For example we have a client C, an HTTPS site S, and two nginx proxy servers A and B:

  1. Client C sends HTTPS request to proxy server A.
  2. A proxies the request through another proxy server B.
  3. B proxies the request to the real site server S.

This case may be similar to issue #118, but I think they are different.

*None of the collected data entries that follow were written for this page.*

/- Copyright: the b2b-balaban cell (near-miss cell 7), T⁴-continuum fan-out, lineage t4-ne7b-formalise-leaf-02 (NE7b
CRUX team (2), leaf prover 02), gen 108 — sanity companion of the (A3) module J2b candidate (announced IR-99-3); files only if wanted.  Released
under the licence of the surrounding project. -/
import Summits.QuantumFields.BalabanUV.T4Continuum.Support.B16HistoryReprReadCausal
import Summits.QuantumFields.BalabanUV.T4Continuum.Support.B16HistoryReprReadSanity

/-!
# Sanity for (A3) module J2b: the hypotheses of `histRead_tower_of_hw` are JOINTLY INHABITED (non-vacuity) on a
decided toy — J1's history-blind tower `× 1∕2` ∕ `× 1∕3` on one-point configuration spaces with `ρ₀ ≡ 1`, `B ≡ 1`,
and THE EMPTY STEP READING (no choice names a region or a cube; flow `L = 2`, `s ≡ 0`, `R ≡ Rm ≡ 1`): the per-step
envelope `wStep` IS `1` (no component is ever formed), the per-step display `hw` reads `1∕2, 1∕3 ≤ 1`, and `HistRead`
for the induced reading is OBTAINED from the theorem (kernel-decided; says NOTHING about Bałaban's objects).

HONEST.  [folklore]; nothing printed is asserted; BY-NAME EFFECT ON THE WALL: NONE; NE7b NOT PRINTED ∕ NOT PROVED; spine
0∕9; rung (B)+1 finite T⁴ — NOT infinite volume, NOT the mass gap, NOT Clay.  HONEST DEPENDENCY (cell): continuum YM on T⁴ ⇐
BetaPertH ∧ nine spine estimates (0/9 proved); BetaPertH ⇐ (D1) ∧ (D4) ∧ CAP+tail; G-an2-4 gates asym, D1 and NE2/3/4.
-/

open Finset MeasureTheory
open Literature.MathematicalPhysics.QuantumFieldTheory.Balaban1983to89
open Summit.QuantumFields.BalabanUV.T4Continuum.HistoryGenealogyRealise
open Summit.QuantumFields.BalabanUV.T4Continuum.HistoryGenealogyInstantiate

namespace Summit.QuantumFields.BalabanUV.T4Continuum.B16HistoryReprReadCausal.Sanity

open Summit.QuantumFields.BalabanUV.T4Continuum.B16HistoryIndexedRepr
open Summit.QuantumFields.BalabanUV.T4Continuum.B16HistoryReprChain
open Summit.QuantumFields.BalabanUV.T4Continuum.B16HistoryReprInstance
open Summit.QuantumFields.BalabanUV.T4Continuum.B16HistoryReprRead
open Summit.QuantumFields.BalabanUV.T4Continuum.B16HistoryReprRead.Sanity
open Summit.QuantumFields.BalabanUV.T4Continuum.B16HistoryReprReadCausal

noncomputable section

/-- THE EMPTY STEP READING (dimension `1`): no choice names a region or a new-field cube; flow `L = 2`, `s ≡ 0`,
`R ≡ Rm ≡ 1`; classes `0`. [folklore] -/
def 𝒮₀ : StepReading Bool 1 where
  L := 2
  s _ _ := 0
  R _ _ := 1
  Rm _ _ _ := 1
  κ _ _ := 0
  ν _ _ _ _ := ∅
  φ _ _ _ _ := ∅

/-- with no region ever named, the per-step envelope is the empty product `1` [folklore] -/
theorem wStep_empty (fB : ℕ → ℕ → ℕ → Lab 1 → ℝ) (fR : ℕ → ℕ → ℝ) (Λ : ℕ → ℕ → ℝ) (K j : ℕ) (g : Fin j → Bool)
    (p : Bool) : 𝒮₀.wStep fB fR Λ K j g p = 1 := by
  unfold StepReading.wStep
  rw [(𝒮₀.runPartial K (j + 1) (Fin.snoc g p)).comp_histM_eq_empty_of_N
    (𝒮₀.Nof_eq_empty fun _ => rfl) (j + 1), Finset.prod_empty]

/-- **NON-VACUITY: `HistRead` FOR THE TOY WITH THE EMPTY STEP READING FROM `histRead_tower_of_hw`** — every
hypothesis discharged by decided arithmetic (unit factor values; `hw`: `1∕2, 1∕3 ≤ 1 = wStep`; `|1| ≤ 1`; the
small choice names nothing by `rfl`). [folklore] -/
example : HistRead (𝒮₀.reading Tfam p₀)
    (factorsOf Tfam p₀ B (fun _ _ _ _ => 1) (fun _ _ => 1) (fun _ _ => 1) (fun _ _ => le_rfl)
      (𝒮₀.wStep (fun _ _ _ _ => 1) (fun _ _ => 1) (fun _ _ => 1)))
    (reprFam Tfam p₀ ρ₀ (fun _ _ => trivial) (fun _ _ _ => zero_le_one) B (fun _ _ => zero_lt_one)) 1 0 :=
  𝒮₀.histRead_tower_of_hw Tfam p₀ ρ₀ (fun _ _ => trivial) (fun _ _ _ => zero_le_one) B (fun _ _ => zero_lt_one)
    (fun _ _ _ _ => 1) (fun _ _ => 1) (fun _ _ => 1) (fun _ _ => le_rfl)
    (fun _ _ _ _ => zero_le_one) (fun _ _ => zero_le_one)
    (fun K _ j g p x => by
      rw [wStep_empty]
      exact (hw_toy K j g p x).trans (by
        show (if p then 1 / 2 else 1 / 3 : ℝ) ≤ 1
        split_ifs <;> norm_num))
    (fun K t _ _ y => by
      show |(1 : ℝ)| ≤ 1
      rw [abs_one])
    (fun _ _ _ => rfl)

/-- … and M2-B's per-term binder `NewOK` holds for every run of the toy reading (vacuously: no region).
[folklore] -/
example (K : ℕ) (τ : HIndex.Idx (skelFam Tfam p₀)) : ((𝒮₀.reading Tfam p₀).inputOf.run K τ).NewOK :=
  𝒮₀.newOK_run Tfam p₀ (fun _ _ _ _ n hn => absurd hn (Finset.notMem_empty n)) K τ

end

end Summit.QuantumFields.BalabanUV.T4Continuum.B16HistoryReprReadCausal.Sanity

I expect the network topo should be like this:

C ------------ CONNECT S -----------> A ------------ CONNECT S -----------> B ---- establish TCP connection ----> S
|                                     |                                     |                                     |
| ------- https client hello -------> | ------- https client hello -------> | ------- https client hello -------> |
|                                     |                                     |                                     |
| <------ https server hello -------- | <------ https server hello -------- | <------ https server hello -------- |
|                                     |                                     |                                     |
|               ......                |               ......                |               ......                |

So I configured like the following:

Proxy A (192.168.130.7 a.proxy.example.com):

upstream proxy_B {
	server 192.168.130.1:8080;
	keepalive 2000;
}

server {
	listen 8080 default_server;
	listen [::]:8080 default_server;

	server_name a.proxy.example.com;

	proxy_connect;
	proxy_connect_allow		all;
	proxy_connect_connect_timeout	10s;
	proxy_connect_read_timeout	10s;
	proxy_connect_send_timeout	10s;
	proxy_connect_address		192.168.130.1:8080;

	location / {
		proxy_pass http://proxy_B;
		proxy_set_header Host $host;
	}
}

Proxy B (192.168.130.1 b.proxy.example.com):

server {
	resolver 8.8.8.8;

	listen 8080 default_server;
	listen [::]:8080 default_server;

	server_name b.proxy.example.com;

	proxy_connect;
	proxy_connect_allow		443 8443;
	proxy_connect_connect_timeout	10s;
	proxy_connect_read_timeout	10s;
	proxy_connect_send_timeout	10s;

	location / {
		proxy_pass $scheme://$host$request_uri;
	}
}

Then test on client C like this:

curl "https://server.example.com/" -x "http://a.proxy.example.com:8080" -vvv

But the request failed:

*   Trying 192.168.130.7:8080...
* TCP_NODELAY set
* Connected to a.proxy.example.com (192.168.130.7) port 8080 (#0)
* allocate connect buffer!
* Establish HTTP proxy tunnel to server.example.com:443
> CONNECT server.example.com:443 HTTP/1.1
> Host: server.example.com:443
> User-Agent: curl/7.68.0
> Proxy-Connection: Keep-Alive
>
< HTTP/1.1 200 Connection Established
< Proxy-agent: nginx
<
* Proxy replied 200 to CONNECT request
* CONNECT phase completed!
* ALPN, offering h2
* ALPN, offering http/1.1
* successfully set certificate verify locations:
*   CAfile: /etc/ssl/certs/ca-certificates.crt
  CApath: /etc/ssl/certs
* TLSv1.3 (OUT), TLS handshake, Client hello (1):
* CONNECT phase completed!
* CONNECT phase completed!
* error:1408F10B:SSL routines:ssl3_get_record:wrong version number
* Closing connection 0
curl: (35) error:1408F10B:SSL routines:ssl3_get_record:wrong version number

While, directly call server through proxy B is OK:

curl "https://server.example.com/" -x "http://b.proxy.example.com:8080"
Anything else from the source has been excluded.